# Instructions for the task
Write out exactly the lines below that run from the one containing "rw [Real.exp_le_exp]; nlinarith" through the one containing "β₂) * (1 * (F.L", both included, with no other lines.

# Data under study

╔══

/-- One term of (161): `e^{−δ₀d}|X(c)| ≤ β·e^{−½δ₀d}(d + 1)L^{(K−n)−j(c)}` from the effective-datum bound `e^{−½δ₀d}|X(c)| ≤ β(d + 1)L^{(K−n)−j(c)}`.
[cite: Balaban1985Variational, (161) p.303] -/
theorem kernelTerm_le {δ₀ d x β ℓ : ℝ} (hx : Real.exp (-(δ₀ / 2 * d)) * |x| ≤ β * ((d + 1) * ℓ)) :
    Real.exp (-(δ₀ * d)) * |x| ≤ β * (Real.exp (-(δ₀ / 2 * d)) * (d + 1) * ℓ) := by
  rw [exp_split, mul_assoc]
  calc Real.exp (-(δ₀ / 2 * d)) * (Real.exp (-(δ₀ / 2 * d)) * |x|)
      ≤ Real.exp (-(δ₀ / 2 * d)) * (β * ((d + 1) * ℓ)) := mul_le_mul_of_nonneg_left hx (Real.exp_nonneg _)
    _ = β * (Real.exp (-(δ₀ / 2 * d)) * (d + 1) * ℓ) := by ring

section Carrier

variable {F : T3Family} {n K : ℕ} {D : Domains (F.P K)}

/-- **(161)₁ ⇒ (161)₅, THE KERNEL SUM**: under the effective-datum bound at the fine bond `b`, `Σ_c e^{−δ₀d(b,c)}|X(c)| ≤ β·Σ_c e^{−½δ₀d(b,c)}(d(b,c) + 1)L^{(K−n)−j(c)}`
— the inner sum of (162). [cite: Balaban1985Variational, (161)–(162) p.303] -/
theorem kernelSum_le_rowSum (dBI : PBond (F.P K) 0 → BondIdx D → ℝ) {δ₀ β : ℝ} (X : BondIdx D → ℝ) (b : PBond (F.P K) 0)
    (hX : ∀ c : BondIdx D, Real.exp (-(δ₀ / 2 * dBI b c)) * |X c| ≤ β * ((dBI b c + 1) * (F.L : ℝ) ^ ((K - n) - (c.1.1 : ℕ)))) :
    ∑ c, Real.exp (-(δ₀ * dBI b c)) * |X c| ≤
      β * ∑ c, Real.exp (-(δ₀ / 2 * dBI b c)) * (dBI b c + 1) * (F.L : ℝ) ^ ((K - n) - (c.1.1 : ℕ)) := by
  rw [Finset.mul_sum]
  exact Finset.sum_le_sum fun c _ => kernelTerm_le (hX c)

/-! ## §2 The effective datum from the near/far split (members 1 → 4 of (161)) -/

/-- **THE EFFECTIVE DATUM FROM (160) NEAR AND (155) FAR** (members 1 ≦ 4 of (161)): if on the NEAR index bonds `|X(c)| ≤ β₁(d(b,c) + 1)L^{(K−n)−j(c)}`
((160) `|B(x,x′)| < (8d²L² + 4L²|x − y|)ε₁` after `|x − y| ≤ d(b,c) + 3d²M_Δ`) and on the FAR ones `|X(c)| ≤ β₂L^{(K−n)−j(c)}` with `R ≤ d(b,c)` ((155)
`|B| < 18d²L³Mε₀` and the (144)-separation `dist ≥ R₁M₁`), `0 ≤ β₂`, `0 ≤ δ₀`, `0 ≤ d`, then the effective-datum bound holds with
`β = max{β₁, e^{−½δ₀R}β₂}`. [cite: Balaban1985Variational, (155) p.302, (160)–(161) p.303, (144) p.300] -/
theorem effDatum_of_near_far (dBI : PBond (F.P K) 0 → BondIdx D → ℝ) {δ₀ β₁ β₂ R : ℝ} (hδ₀ : 0 ≤ δ₀) (hβ₂ : 0 ≤ β₂)
    (near : BondIdx D → Prop) (X : BondIdx D → ℝ) (b : PBond (F.P K) 0) (hd : ∀ c, 0 ≤ dBI b c)
    (hnear : ∀ c, near c → |X c| ≤ β₁ * ((dBI b c + 1) * (F.L : ℝ) ^ ((K - n) - (c.1.1 : ℕ))))
    (hfar : ∀ c, ¬ near c → |X c| ≤ β₂ * (F.L : ℝ) ^ ((K - n) - (c.1.1 : ℕ)) ∧ R ≤ dBI b c) :
    ∀ c : BondIdx D, Real.exp (-(δ₀ / 2 * dBI b c)) * |X c| ≤
      max β₁ (Real.exp (-(δ₀ / 2 * R)) * β₂) * ((dBI b c + 1) * (F.L : ℝ) ^ ((K - n) - (c.1.1 : ℕ))) := by
  intro c
  have hL0 : (0 : ℝ) ≤ (F.L : ℝ) ^ ((K - n) - (c.1.1 : ℕ)) := by positivity
  have hd1 : (0 : ℝ) ≤ dBI b c + 1 := by linarith [hd c]
  have hprod : 0 ≤ (dBI b c + 1) * (F.L : ℝ) ^ ((K - n) - (c.1.1 : ℕ)) := mul_nonneg hd1 hL0
  have hexp1 : Real.exp (-(δ₀ / 2 * dBI b c)) ≤ 1 := by
    rw [Real.exp_le_one_iff]; nlinarith [hd c]
  by_cases hc : near c
  · calc Real.exp (-(δ₀ / 2 * dBI b c)) * |X c| ≤ 1 * |X c| :=
          mul_le_mul_of_nonneg_right hexp1 (abs_nonneg _)
      _ ≤ β₁ * ((dBI b c + 1) * (F.L : ℝ) ^ ((K - n) - (c.1.1 : ℕ))) := by rw [one_mul]; exact hnear c hc
      _ ≤ max β₁ (Real.exp (-(δ₀ / 2 * R)) * β₂) * ((dBI b c + 1) * (F.L : ℝ) ^ ((K - n) - (c.1.1 : ℕ))) :=
          mul_le_mul_of_nonneg_right (le_max_left _ _) hprod
  · obtain ⟨hXc, hR⟩ := hfar c hc
    have hexpR : Real.exp (-(δ₀ / 2 * dBI b c)) ≤ Real.exp (-(δ₀ / 2 * R)) := by
      rw [Real.exp_le_exp]; nlinarith
    calc Real.exp (-(δ₀ / 2 * dBI b c)) * |X c|
        ≤ Real.exp (-(δ₀ / 2 * R)) * (β₂ * (F.L : ℝ) ^ ((K - n) - (c.1.1 : ℕ))) :=
          mul_le_mul hexpR hXc (abs_nonneg _) (Real.exp_nonneg _)
      _ = (Real.exp (-(δ₀ / 2 * R)) * β₂) * (1 * (F.L : ℝ) ^ ((K - n) - (c.1.1 : ℕ))) := by ring
      _ ≤ (Real.exp (-(δ₀ / 2 * R)) * β₂) * ((dBI b c + 1) * (F.L : ℝ) ^ ((K - n) - (c.1.1 : ℕ))) :=
          mul_le_mul_of_nonneg_left (mul_le_mul_of_nonneg_right (by linarith [hd c]) hL0)
            (mul_nonneg (Real.exp_nonneg _) hβ₂)
      _ ≤ max β₁ (Real.exp (-(δ₀ / 2 * R)) * β₂) * ((dBI b c + 1) * (F.L : ℝ) ^ ((K - n) - (c.1.1 : ℕ))) :=
          mul_le_mul_of_nonneg_right (le_max_right _ _) hprod

/-! ## §3 (161) in P2's letters: the four rows of `HDecayLetterD` × the row sum `RowSum162` -/

/-- One row: `w₁(b)·Q ≤ w₁(b)·B₀Σ_c e^{−δ₀d}|X(c)| ≤ B₀·β·(w₁(b)Σ_c e^{−½δ₀d}(d+1)L^{…}) ≤ B₀·B₃·β`. [cite: Balaban1985Variational, (161)–(162) p.303] -/
theorem row_le_of_kernel {dBI : PBond (F.P K) 0 → BondIdx D → ℝ} {w : ℕ → PBond (F.P K) 0 → ℝ} {δ₀ B₀ B₃ β Q : ℝ}
    (h162 : RowSum162 F n K D dBI w δ₀ B₃) (hB₀ : 0 ≤ B₀) (hβ : 0 ≤ β) {X : BondIdx D → ℝ} {b : PBond (F.P K) 0} (hwb : 0 ≤ w 1 b)
    (hX : ∀ c : BondIdx D, Real.exp (-(δ₀ / 2 * dBI b c)) * |X c| ≤ β * ((dBI b c + 1) * (F.L : ℝ) ^ ((K - n) - (c.1.1 : ℕ))))
    (hQ : Q ≤ B₀ * ∑ c, Real.exp (-(δ₀ * dBI b c)) * |X c|) :
    w 1 b * Q ≤ B₀ * B₃ * β := by
  have hsum := kernelSum_le_rowSum dBI X b hX
  calc w 1 b * Q ≤ w 1 b * (B₀ * ∑ c, Real.exp (-(δ₀ * dBI b c)) * |X c|) := mul_le_mul_of_nonneg_left hQ hwb
    _ ≤ w 1 b * (B₀ * (β * ∑ c, Real.exp (-(δ₀ / 2 * dBI b c)) * (dBI b c + 1) * (F.L : ℝ) ^ ((K - n) - (c.1.1 : ℕ)))) :=
        mul_le_mul_of_nonneg_left (mul_le_mul_of_nonneg_left hsum hB₀) hwb
    _ = B₀ * β * (w 1 b * ∑ c, Real.exp (-(δ₀ / 2 * dBI b c)) * (dBI b c + 1) * (F.L : ℝ) ^ ((K - n) - (c.1.1 : ℕ))) := by ring
    _ ≤ B₀ * β * B₃ := mul_le_mul_of_nonneg_left (h162 b) (mul_nonneg hB₀ hβ)
    _ = B₀ * B₃ * β := by ring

╚══

# Written response
      rw [Real.exp_le_exp]; nlinarith
    calc Real.exp (-(δ₀ / 2 * dBI b c)) * |X c|
        ≤ Real.exp (-(δ₀ / 2 * R)) * (β₂ * (F.L : ℝ) ^ ((K - n) - (c.1.1 : ℕ))) :=
          mul_le_mul hexpR hXc (abs_nonneg _) (Real.exp_nonneg _)
      _ = (Real.exp (-(δ₀ / 2 * R)) * β₂) * (1 * (F.L : ℝ) ^ ((K - n) - (c.1.1 : ℕ))) := by ring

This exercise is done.